THE DATA:

□ □ □ □

import Literature.AlgebraicGeometry.Motives.HodgeStructureAbelianTypeTensor
import Literature.AlgebraicGeometry.Motives.HodgeStructurePolarizationMorphism
import Literature.AlgebraicGeometry.Motives.AbelianVarietyProductDimProofs
import Literature.AlgebraicGeometry.ComplexMultiplication.ShimuraInflationBettiJunctions
import HarnessLib

/-!
# Hodge structures of abelian type are closed under direct sums (binary and finite)

Family `hodge`, layer `Literature/AlgebraicGeometry/Motives`. THEOREMS plus the plumbing
definitions they need (morphisms of Hodge structures with bodies); no named fact is introduced
(net debt 0). Sequel of `Motives/HodgeStructureAbelianType` (the single-triple predicate
`HodgeStructure.IsOfAbelianType`: `H` is a direct summand, in `ℚ`-Hodge structures, of ONE
`(H¹(A(ℂ); ℚ)^{⊗ m})(c)`), `Motives/HodgeStructurePolarizationMorphism` (`ℚ(-1)` is a split
quotient of `H¹(A)^{⊗ 2}` for `dim A > 0`), `Motives/HodgeTensorMorphisms` (`f ⊗ g`, twists,
concatenation) and `Motives/HodgeStructureAbelianTypeTensor` (`Hᵏ(A)` is a direct summand of
`Hᵏ(A × A')`; rebase).

Sources read verbatim. Y. André, *Pour une théorie inconditionnelle des motifs*, Publ. Math. IHÉS
83 (1996) [Andre1996Motifs] (held text `paper:doi-10-1007-bf02698643`, PDF p. 27 = printed p. 30),
§6.1: "Ces motifs sont aussi les objets de la catégorie tannakienne `ℳ(𝒜b)_𝒱` engendrée par les
`𝔥(A)` et les motifs d'Artin; elle contient les objets de Tate (`ℚ(-1)` est quotient de
`𝔥(A) ⊗ 𝔥(A)` si `dim A > 0`)." B. Moonen, *Families of motives and the Mumford–Tate conjecture*
[Moonen2017FamiliesMotives] (held text `paper:doi-10-1007-s00032-017-0273-x`, p. 3), §2.1: "in
particular we have direct sums, tensor products and duals; on the underlying `ℚ`-vector spaces
they are given by the usual constructions." P. Deligne, *Théorie de Hodge II*
[DeligneHodgeII1971], 2.1 (Hodge structures form an abelian category; direct sums), 1.1.12,
2.1.13–2.1.14.

A Tannakian subcategory is closed under `⊕`. For the single-triple predicate two things must be
arranged. (1) EQUALISATION of the indices: a direct summand of `(H¹(B)^{⊗ m})(c)` is also one of
`(H¹(B)^{⊗ (m + 2d)})(c + d)` when `dim B > 0`, because `ℚ(0) = ℚ(-1)(1)` is a direct summand of
`(H¹(B)^{⊗ 2})(1)` (André's parenthesis) and `T ⊗ ℚ(0) = T` — in the tree's language,
`H¹^{⊗ m} ≅ H¹^{⊗ m} ⊗ H¹^{⊗ 0}` (`Hom.tensorPowerMulSymm`, `H¹^{⊗ 0} = ℚ(0)` by
`tensorPowerFiltration_zero`), `id ⊗ σ` into `H¹^{⊗ m} ⊗ (H¹^{⊗ 2})(1)`, and
`H¹^{⊗ m} ⊗ H¹^{⊗ 2} ≅ H¹^{⊗ (m + 2)}` (`Hom.tensorPowerMul`). (2) ASSEMBLY: two direct summands of
the SAME `(H¹(Aᵢ)^{⊗ m})(c)` (`m ≥ 1`) give the direct summand `H ⊕ H'` of
`(H¹(A₁ × A₂)^{⊗ m})(c)`, through `pr₁^*`, `pr₂^*` and the sections `(𝟙, 0)^*`, `(0, 𝟙)^*`, whose
cross composites `(𝟙, 0)^* ∘ pr₂^* = ((𝟙, 0) ≫ pr₂)^* = 0^*` vanish on `H¹` (the tree's
`bettiCohomology_map_zero_one`). The auxiliary factor `E` (an elliptic curve,
`exists_abelianVariety_dim_eq_one`) makes `A × E` positive-dimensional.

## What is proved

* `Hom.prodLift` / `Hom.prodDesc` — the universal morphisms into / out of the binary direct sum
  `HodgeStructure.prod` of the tree (Deligne, Hodge II, 2.1); `tensorFiltration_tateTwist_left` /
  `_right` (one-sided forms of `tensorFiltration_tateTwist`);
* `AbelianVariety.bettiCohomology_map_hom_apply_of_comp_eq_zero`,
  `hodgeInlHom_hodgeSndHom_apply_one`, `hodgeInrHom_hodgeFstHom_apply_one` — the cross composites
  vanish on `H¹`; `Hom.abelianTensorMap_comp_eq_zero` (`(g^{⊗ m})(c) ∘ (f^{⊗ m})(c) = 0` if
  `g ∘ f = 0` and `m ≥ 1`);
* `exists_retract_abelianTensor_step` / `exists_retract_abelianTensor_of_eq` — EQUALISATION:
  `(H¹(B)^{⊗ m})(c)` is a direct summand of `(H¹(B)^{⊗ (m + 2d)})(c + d)` (`dim B > 0`);
* **`IsOfAbelianType.prod`** — if `H` and `H'` (same weight) are of abelian type then so is the
  direct sum `H.prod H'`; instance `isOfAbelianType_hodgeStructure_prod` — every
  `Hᵏ(A(ℂ); ℚ) ⊕ Hᵏ(A'(ℂ); ℚ)` is of abelian type;
* `Hom.prodFst` / `Hom.prodSnd` / `Hom.piProj` / `Hom.piLift` — projections and the universal
  morphism into the `ι`-indexed direct sum `HodgeStructure.pi`; **`IsOfAbelianType.pi`** — finite
  direct sums `⊕_j H_j` of structures of abelian type are of abelian type (induction on `|ι|`,
  splitting off one summand; `IsOfAbelianType.of_subsingleton` for the empty sum).
-/

noncomputable section

open scoped TensorProduct
open CategoryTheory

namespace Literature.AlgebraicGeometry.Motives

open Literature.AlgebraicTopology.SingularHomology
open Literature.AlgebraicGeometry.HodgeTheory

namespace HodgeStructure

/-! ### Morphisms into and out of the binary direct sum `H₁ ⊕ H₂` -/

section Prod

universe u v w

variable {V : Type u} [AddCommGroup V] [Module ℚ V] {W : Type v} [AddCommGroup W] [Module ℚ W]
  {V₀ : Type w} [AddCommGroup V₀] [Module ℚ V₀] {n m : ℤ}

/-- `prodEquiv` after the complexification of `(f, g) : V₀ → V × W` is `(f ⊗ ℂ, g ⊗ ℂ)`. Private
plumbing (Mathlib's `TensorProduct.prodRight`). [folklore] -/
private theorem prodEquiv_prod_baseChange (f : V₀ →ₗ[ℚ] V) (g : V₀ →ₗ[ℚ] W) (z : ℂ ⊗[ℚ] V₀) :
    prodEquiv V W ((LinearMap.prod f g).baseChange ℂ z) = (f.baseChange ℂ z, g.baseChange ℂ z) := by
  induction z using TensorProduct.induction_on with
  | zero => simp only [map_zero]; rfl
  | tmul c a => simp [HodgeStructure.prodEquiv]
  | add x y hx hy => rw [map_add, map_add, hx, hy, Prod.mk_add_mk, map_add, map_add]

/-- The complexification of `f + g : V × W → V₀` (Mathlib's `LinearMap.coprod`) on `z` is
`(f ⊗ ℂ)(z₁) + (g ⊗ ℂ)(z₂)` for `(z₁, z₂) = prodEquiv z`. Private plumbing. [folklore] -/
private theorem coprod_baseChange_apply (f : V →ₗ[ℚ] V₀) (g : W →ₗ[ℚ] V₀) (z : ℂ ⊗[ℚ] (V × W)) :
    (LinearMap.coprod f g).baseChange ℂ z =
      f.baseChange ℂ (prodEquiv V W z).1 + g.baseChange ℂ (prodEquiv V W z).2 := by
  induction z using TensorProduct.induction_on with
  | zero => simp
  | tmul c vw =>
    obtain ⟨a, b⟩ := vw
    simp [HodgeStructure.prodEquiv, LinearMap.baseChange_tmul, TensorProduct.tmul_add]
  | add x y hx hy =>
    rw [map_add, map_add, hx, hy, Prod.fst_add, Prod.snd_add, map_add, map_add]
    abel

□ □ □ □

PROBLEM DESCRIPTION:
Report only a number, the count of lines in the listing that contain the word "AlgebraicGeometry".

RESULT OF THE EXERCISE:
7